→ Source material:
import Summits.SmoothPoincare4.SmoothPoincare4.Theses.CommonDualRelay
import Literature.Topology.FourManifolds.HCobordismHandlesProofs
import Literature.Topology.FourManifolds.HomotopyS4CompactProofs
import Literature.Topology.FourManifolds.SphereSimplyConnected

/-!
# Crux `DualPresentation` (stmt-SmoothPoincare4-15791) — split piece `SpherePresentation`
# (stmt-SmoothPoincare4-18144 = ThreePointSpheres' stmt-11167): birth skeleton `split-presentation`

Line: Smale's transferable steps.  Two registered stubs and the kernel-checked composition
`SpherePresentation_of : SpherePresentation` — proved from the two stubs used BY NAME (the only `sorry`s) —
whose glue is the PROVED part of the chain: compactness of a homotopy 4-sphere
(`compactSpace_of_homotopyEquiv_sphere_four_holds`), simple connectivity of `S⁴` and its transport
(`simplyConnectedSpace_sphere_four_holds`, `simplyConnectedSpace_of_homotopyEquiv_sphere_four`), and
two-three handle trading in the 5-dimensional h-cobordism
(`exists_isMorseFunction_two_three_of_isHCobordism_holds`, Milnor Thm 8.1 + 4.8, PROVED in the tree).

* `stub_thetaFour_bare` (Kervaire–Milnor 1963, `Θ₄ = 0` as h-cobordism classes; the tree's named fact
  `isHCobordant_sphere_of_homotopySphere_four` in bare-binder form and the `S⁴ → M` direction): every
  compact smooth `M ≃ₕ S⁴` is smoothly h-cobordant FROM `S⁴`.
* `stub_middleLevel_fromSphere` (the middle-level fact (B) `exists_dualSpheres_middleLevel_of_two_three`
  specialised to h-cobordisms from `S⁴`, level-embedding clause dropped): a two-three Morse function on
  an h-cobordism `S⁴ ~ M` yields the algebraically dual middle-level presentation.
-/

set_option linter.dupNamespace false

namespace Summit.SmoothPoincare4.SmoothPoincare4.Cruxes.DualPresentation.SplitPresentation

open scoped Manifold ContDiff Topology ContinuousMap
open Literature.Topology.FourManifolds
open Summit.SmoothPoincare4.SmoothPoincare4.Theses.CommonDualRelay

/-- Local notation: the standard spheres. -/
local notation "𝕊⁴" => (Metric.sphere (0 : EuclideanSpace ℝ (Fin 5)) 1)
local notation "𝕊²" => (Metric.sphere (0 : EuclideanSpace ℝ (Fin 3)) 1)

/-- STUB (`Θ₄ = 0`, Kervaire–Milnor 1963 table p. 504 via Thm 5.1, §4 and Lemma 2.3; bare-binder form of
the tree's named fact `isHCobordant_sphere_of_homotopySphere_four`, direction `S⁴ → M` by
`IsHCobordant.symm`): every compact smooth 4-manifold homotopy equivalent to `S⁴` is smoothly
h-cobordant from the standard `S⁴`. -/
theorem stub_thetaFour_bare :
    ∀ (M : Type) [TopologicalSpace M] [T2Space M] [SecondCountableTopology M]
      [ChartedSpace (EuclideanSpace ℝ (Fin 4)) M] [IsManifold (𝓡 4) ∞ M] [CompactSpace M],
      M ≃ₕ 𝕊⁴ → IsHCobordant 4 𝕊⁴ M := by
  sorry

/-- STUB (the middle level of a two-three handlebody of an h-cobordism FROM `S⁴`; the tree's named fact
(B) `exists_dualSpheres_middleLevel_of_two_three` with `X₁ = S⁴`, `X₂ = M`, level-embedding clause
dropped; Kirby 1996 §2, Matveyev 1996 Proof of Theorem, Milnor 1965 Thm 3.13 / §3 p. 21 / Thm 7.6). -/
theorem stub_middleLevel_fromSphere :
    ∀ (M : Type) [TopologicalSpace M] [T2Space M] [SecondCountableTopology M]
      [ChartedSpace (EuclideanSpace ℝ (Fin 4)) M] [IsManifold (𝓡 4) ∞ M] [CompactSpace M]
      [SimplyConnectedSpace M] (c : Cobordism 4 𝕊⁴ M) (f : c.W → ℝ), c.IsHCobordism →
      c.IsMorseFunction f →
      (∀ z, IsMCriticalPt (𝓡∂ (4 + 1)) f z →
        morseIndex (𝓡∂ (4 + 1)) f z = 2 ∧ f z < 2⁻¹ ∨ morseIndex (𝓡∂ (4 + 1)) f z = 3 ∧ 2⁻¹ < f z) →
      ∃ (N : Type) (_ : TopologicalSpace N) (_ : T2Space N) (_ : SecondCountableTopology N)
        (_ : ChartedSpace (EuclideanSpace ℝ (Fin 4)) N) (_ : IsManifold (𝓡 4) ∞ N) (_ : CompactSpace N)
        (_ : SimplyConnectedSpace N) (oN : SmoothOrientation (𝓡 4) N)
        (oS oP : SmoothOrientation (𝓡 2) 𝕊²) (k : ℕ) (S P : FramedSphereFamily (𝓡 4) N (Fin k) 2 2),
        IsAlgebraicallyDual (𝓡 2) (𝓡 2) (𝓡 4) two_add_two_eq_four oS oP oN S.sphere P.sphere ∧
        P.IsSurgery (𝓡 4) 𝕊⁴ ∧ S.IsSurgery (𝓡 4) M := by
  sorry

/-- COMPOSITION (kernel-checked; the only `sorry`s are inside the two declared stubs, used here BY NAME): package `M` (compact by Hatcher 3.29, simply connected by
transport from `S⁴` — both PROVED tree theorems), take the h-cobordism from `S⁴` (stub 1), trade
handles to a two-three handlebody (PROVED: `exists_isMorseFunction_two_three_of_isHCobordism_holds`),
and read off the middle level (stub 2). -/
theorem SpherePresentation_of :
    Summit.SmoothPoincare4.SmoothPoincare4.Theses.CommonDualRelay.SpherePresentation := by
  intro M _ _ _ _ _ e
  haveI : CompactSpace M := compactSpace_of_homotopyEquiv_sphere_four_holds M e
  haveI : SimplyConnectedSpace 𝕊⁴ := simplyConnectedSpace_sphere_four_holds
  haveI : SimplyConnectedSpace M :=
    simplyConnectedSpace_of_homotopyEquiv_sphere_four simplyConnectedSpace_sphere_four_holds M e
  obtain ⟨c, hc⟩ := stub_thetaFour_bare M e
  obtain ⟨f, hf, h23, -⟩ := exists_isMorseFunction_two_three_of_isHCobordism_holds 𝕊⁴ M c hc
  exact stub_middleLevel_fromSphere M c f hc hf h23

end Summit.SmoothPoincare4.SmoothPoincare4.Cruxes.DualPresentation.SplitPresentation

→ What you should do:
Reproduce exactly, and only, the part of the listing above that begins at the line with "(Fin 5)) 1)" and goes on through the line with "morseIndex (𝓡∂ (4 + 1)) f z = 2".

→ Written response:
local notation "𝕊⁴" => (Metric.sphere (0 : EuclideanSpace ℝ (Fin 5)) 1)
local notation "𝕊²" => (Metric.sphere (0 : EuclideanSpace ℝ (Fin 3)) 1)

/-- STUB (`Θ₄ = 0`, Kervaire–Milnor 1963 table p. 504 via Thm 5.1, §4 and Lemma 2.3; bare-binder form of
the tree's named fact `isHCobordant_sphere_of_homotopySphere_four`, direction `S⁴ → M` by
`IsHCobordant.symm`): every compact smooth 4-manifold homotopy equivalent to `S⁴` is smoothly
h-cobordant from the standard `S⁴`. -/
theorem stub_thetaFour_bare :
    ∀ (M : Type) [TopologicalSpace M] [T2Space M] [SecondCountableTopology M]
      [ChartedSpace (EuclideanSpace ℝ (Fin 4)) M] [IsManifold (𝓡 4) ∞ M] [CompactSpace M],
      M ≃ₕ 𝕊⁴ → IsHCobordant 4 𝕊⁴ M := by
  sorry

/-- STUB (the middle level of a two-three handlebody of an h-cobordism FROM `S⁴`; the tree's named fact
(B) `exists_dualSpheres_middleLevel_of_two_three` with `X₁ = S⁴`, `X₂ = M`, level-embedding clause
dropped; Kirby 1996 §2, Matveyev 1996 Proof of Theorem, Milnor 1965 Thm 3.13 / §3 p. 21 / Thm 7.6). -/
theorem stub_middleLevel_fromSphere :
    ∀ (M : Type) [TopologicalSpace M] [T2Space M] [SecondCountableTopology M]
      [ChartedSpace (EuclideanSpace ℝ (Fin 4)) M] [IsManifold (𝓡 4) ∞ M] [CompactSpace M]
      [SimplyConnectedSpace M] (c : Cobordism 4 𝕊⁴ M) (f : c.W → ℝ), c.IsHCobordism →
      c.IsMorseFunction f →
      (∀ z, IsMCriticalPt (𝓡∂ (4 + 1)) f z →
        morseIndex (𝓡∂ (4 + 1)) f z = 2 ∧ f z < 2⁻¹ ∨ morseIndex (𝓡∂ (4 + 1)) f z = 3 ∧ 2⁻¹ < f z) →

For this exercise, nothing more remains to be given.